◆ **TO DO**
Write out exactly the lines below that run from the one containing "and the criterion" through the one containing "[BorelSpace", both included, with no other lines.

Data records:
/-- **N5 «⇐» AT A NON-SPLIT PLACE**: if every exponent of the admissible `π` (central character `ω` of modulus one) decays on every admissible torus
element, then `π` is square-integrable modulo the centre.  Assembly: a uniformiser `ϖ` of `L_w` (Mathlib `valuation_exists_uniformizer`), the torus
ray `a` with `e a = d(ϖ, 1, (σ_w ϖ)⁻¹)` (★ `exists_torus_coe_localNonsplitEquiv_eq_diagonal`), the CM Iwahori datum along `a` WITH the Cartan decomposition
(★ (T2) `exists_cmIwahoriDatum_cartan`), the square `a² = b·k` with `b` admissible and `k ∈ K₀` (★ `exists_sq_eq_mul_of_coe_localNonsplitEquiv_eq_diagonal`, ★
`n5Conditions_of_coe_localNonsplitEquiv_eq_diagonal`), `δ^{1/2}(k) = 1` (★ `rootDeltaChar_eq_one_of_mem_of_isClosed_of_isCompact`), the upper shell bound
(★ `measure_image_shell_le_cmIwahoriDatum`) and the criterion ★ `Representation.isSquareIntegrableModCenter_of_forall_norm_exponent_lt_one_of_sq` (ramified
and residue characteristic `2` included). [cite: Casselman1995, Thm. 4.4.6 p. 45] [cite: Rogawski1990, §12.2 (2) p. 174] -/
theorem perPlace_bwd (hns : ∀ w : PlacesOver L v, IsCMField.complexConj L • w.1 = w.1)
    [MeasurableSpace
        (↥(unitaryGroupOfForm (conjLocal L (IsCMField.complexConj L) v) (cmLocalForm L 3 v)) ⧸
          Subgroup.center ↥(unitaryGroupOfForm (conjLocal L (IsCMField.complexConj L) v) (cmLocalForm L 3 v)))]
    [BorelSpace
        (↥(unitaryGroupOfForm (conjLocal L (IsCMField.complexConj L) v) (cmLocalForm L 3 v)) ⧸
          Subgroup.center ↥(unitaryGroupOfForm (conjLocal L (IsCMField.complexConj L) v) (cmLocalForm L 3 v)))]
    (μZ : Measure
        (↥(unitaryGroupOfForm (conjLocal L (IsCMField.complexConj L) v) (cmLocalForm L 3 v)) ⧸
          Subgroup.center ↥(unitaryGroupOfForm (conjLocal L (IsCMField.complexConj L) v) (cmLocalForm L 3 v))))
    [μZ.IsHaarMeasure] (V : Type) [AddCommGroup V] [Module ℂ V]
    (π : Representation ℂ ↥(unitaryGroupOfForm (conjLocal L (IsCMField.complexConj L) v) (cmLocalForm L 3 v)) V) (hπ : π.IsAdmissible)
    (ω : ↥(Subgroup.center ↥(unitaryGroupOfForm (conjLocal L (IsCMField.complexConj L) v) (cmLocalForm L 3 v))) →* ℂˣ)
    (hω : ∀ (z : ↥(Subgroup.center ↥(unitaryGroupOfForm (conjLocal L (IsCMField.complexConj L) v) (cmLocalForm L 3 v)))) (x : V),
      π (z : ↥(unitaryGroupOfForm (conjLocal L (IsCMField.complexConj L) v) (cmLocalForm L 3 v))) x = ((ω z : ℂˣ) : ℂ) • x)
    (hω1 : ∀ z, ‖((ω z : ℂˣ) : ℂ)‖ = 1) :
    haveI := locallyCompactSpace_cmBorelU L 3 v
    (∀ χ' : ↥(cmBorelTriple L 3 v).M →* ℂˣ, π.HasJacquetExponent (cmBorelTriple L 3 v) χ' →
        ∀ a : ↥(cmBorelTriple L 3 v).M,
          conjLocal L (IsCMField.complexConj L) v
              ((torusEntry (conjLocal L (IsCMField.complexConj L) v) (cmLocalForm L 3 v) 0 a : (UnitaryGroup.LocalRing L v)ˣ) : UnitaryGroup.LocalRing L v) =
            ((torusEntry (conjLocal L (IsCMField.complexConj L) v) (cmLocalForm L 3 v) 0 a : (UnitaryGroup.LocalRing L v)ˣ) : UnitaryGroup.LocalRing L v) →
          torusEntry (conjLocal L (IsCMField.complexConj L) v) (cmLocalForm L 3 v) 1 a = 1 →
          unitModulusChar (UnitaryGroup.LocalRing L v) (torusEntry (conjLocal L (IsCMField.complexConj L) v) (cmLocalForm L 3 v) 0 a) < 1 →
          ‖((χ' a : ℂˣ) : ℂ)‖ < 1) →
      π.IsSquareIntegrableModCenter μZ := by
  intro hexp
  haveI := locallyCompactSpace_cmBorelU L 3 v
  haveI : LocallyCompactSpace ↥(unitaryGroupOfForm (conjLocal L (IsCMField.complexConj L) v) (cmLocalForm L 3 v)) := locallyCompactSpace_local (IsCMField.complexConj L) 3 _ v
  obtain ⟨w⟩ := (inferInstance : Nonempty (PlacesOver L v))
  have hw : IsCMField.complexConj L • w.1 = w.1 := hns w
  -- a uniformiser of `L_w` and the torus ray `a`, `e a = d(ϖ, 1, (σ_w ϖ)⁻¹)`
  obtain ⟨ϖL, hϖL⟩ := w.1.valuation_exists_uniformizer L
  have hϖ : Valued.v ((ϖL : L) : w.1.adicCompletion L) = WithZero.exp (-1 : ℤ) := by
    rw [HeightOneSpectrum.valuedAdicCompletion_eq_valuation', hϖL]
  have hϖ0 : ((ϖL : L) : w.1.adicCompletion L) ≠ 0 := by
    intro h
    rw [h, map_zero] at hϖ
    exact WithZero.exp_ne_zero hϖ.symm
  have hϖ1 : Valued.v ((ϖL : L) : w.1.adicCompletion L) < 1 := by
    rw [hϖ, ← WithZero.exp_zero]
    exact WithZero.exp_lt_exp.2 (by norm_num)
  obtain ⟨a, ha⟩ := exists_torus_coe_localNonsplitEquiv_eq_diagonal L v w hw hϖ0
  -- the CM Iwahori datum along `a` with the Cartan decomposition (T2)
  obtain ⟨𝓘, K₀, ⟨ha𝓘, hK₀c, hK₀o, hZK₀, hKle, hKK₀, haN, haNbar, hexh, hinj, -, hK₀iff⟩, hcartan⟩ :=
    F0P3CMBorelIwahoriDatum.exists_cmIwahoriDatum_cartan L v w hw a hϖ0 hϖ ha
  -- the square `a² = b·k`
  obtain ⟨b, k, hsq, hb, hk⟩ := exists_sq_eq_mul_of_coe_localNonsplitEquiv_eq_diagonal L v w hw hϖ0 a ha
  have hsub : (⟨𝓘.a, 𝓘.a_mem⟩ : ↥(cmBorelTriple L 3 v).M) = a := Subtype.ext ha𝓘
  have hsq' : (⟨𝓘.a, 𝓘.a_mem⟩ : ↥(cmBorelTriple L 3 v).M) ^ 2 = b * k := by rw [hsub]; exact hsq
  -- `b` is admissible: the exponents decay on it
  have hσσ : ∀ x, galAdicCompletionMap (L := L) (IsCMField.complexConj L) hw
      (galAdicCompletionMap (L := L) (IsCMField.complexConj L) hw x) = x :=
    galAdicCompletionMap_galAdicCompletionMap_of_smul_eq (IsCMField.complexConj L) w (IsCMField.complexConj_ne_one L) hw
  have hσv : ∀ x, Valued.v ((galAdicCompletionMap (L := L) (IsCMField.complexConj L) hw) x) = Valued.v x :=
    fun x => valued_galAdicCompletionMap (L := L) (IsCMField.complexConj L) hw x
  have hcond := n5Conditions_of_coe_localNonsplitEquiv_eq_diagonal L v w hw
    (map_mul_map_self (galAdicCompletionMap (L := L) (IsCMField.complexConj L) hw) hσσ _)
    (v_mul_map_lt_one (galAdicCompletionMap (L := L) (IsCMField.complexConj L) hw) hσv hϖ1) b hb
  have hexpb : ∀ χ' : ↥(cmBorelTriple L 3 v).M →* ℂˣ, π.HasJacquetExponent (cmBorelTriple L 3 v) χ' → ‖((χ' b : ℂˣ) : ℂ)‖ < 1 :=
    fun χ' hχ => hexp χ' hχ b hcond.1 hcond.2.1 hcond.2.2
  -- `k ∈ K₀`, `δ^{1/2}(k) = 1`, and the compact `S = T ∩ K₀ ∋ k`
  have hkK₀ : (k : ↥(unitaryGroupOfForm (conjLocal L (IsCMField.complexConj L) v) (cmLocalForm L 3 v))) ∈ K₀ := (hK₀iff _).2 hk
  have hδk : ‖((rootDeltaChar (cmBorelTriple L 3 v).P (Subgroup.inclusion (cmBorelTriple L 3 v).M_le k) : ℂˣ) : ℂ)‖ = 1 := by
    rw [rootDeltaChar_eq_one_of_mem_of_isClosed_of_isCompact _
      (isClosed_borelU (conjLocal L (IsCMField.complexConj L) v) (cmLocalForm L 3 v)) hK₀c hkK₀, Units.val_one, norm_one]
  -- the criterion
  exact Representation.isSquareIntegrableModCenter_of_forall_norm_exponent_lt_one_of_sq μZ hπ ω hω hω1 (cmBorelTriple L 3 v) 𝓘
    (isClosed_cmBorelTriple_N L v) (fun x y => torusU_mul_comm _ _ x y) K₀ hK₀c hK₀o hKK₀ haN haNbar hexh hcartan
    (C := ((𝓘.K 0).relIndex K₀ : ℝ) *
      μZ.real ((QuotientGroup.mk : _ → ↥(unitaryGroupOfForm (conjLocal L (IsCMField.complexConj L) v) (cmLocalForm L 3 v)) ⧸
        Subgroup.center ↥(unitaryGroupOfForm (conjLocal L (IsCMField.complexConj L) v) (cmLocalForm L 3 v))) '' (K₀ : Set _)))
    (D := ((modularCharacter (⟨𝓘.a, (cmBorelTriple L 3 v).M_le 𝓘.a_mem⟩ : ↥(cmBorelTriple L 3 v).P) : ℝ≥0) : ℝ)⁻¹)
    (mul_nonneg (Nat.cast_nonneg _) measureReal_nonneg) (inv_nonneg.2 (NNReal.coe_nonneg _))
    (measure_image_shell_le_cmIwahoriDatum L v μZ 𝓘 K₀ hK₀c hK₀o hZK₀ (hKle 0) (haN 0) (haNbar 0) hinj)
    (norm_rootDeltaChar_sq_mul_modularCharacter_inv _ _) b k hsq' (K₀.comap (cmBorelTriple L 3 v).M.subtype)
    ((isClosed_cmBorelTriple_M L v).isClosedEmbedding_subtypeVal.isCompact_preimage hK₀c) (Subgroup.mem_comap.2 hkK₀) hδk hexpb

◆ **TASK RESPONSE**
(★ `measure_image_shell_le_cmIwahoriDatum`) and the criterion ★ `Representation.isSquareIntegrableModCenter_of_forall_norm_exponent_lt_one_of_sq` (ramified
and residue characteristic `2` included). [cite: Casselman1995, Thm. 4.4.6 p. 45] [cite: Rogawski1990, §12.2 (2) p. 174] -/
theorem perPlace_bwd (hns : ∀ w : PlacesOver L v, IsCMField.complexConj L • w.1 = w.1)
    [MeasurableSpace
        (↥(unitaryGroupOfForm (conjLocal L (IsCMField.complexConj L) v) (cmLocalForm L 3 v)) ⧸
          Subgroup.center ↥(unitaryGroupOfForm (conjLocal L (IsCMField.complexConj L) v) (cmLocalForm L 3 v)))]
    [BorelSpace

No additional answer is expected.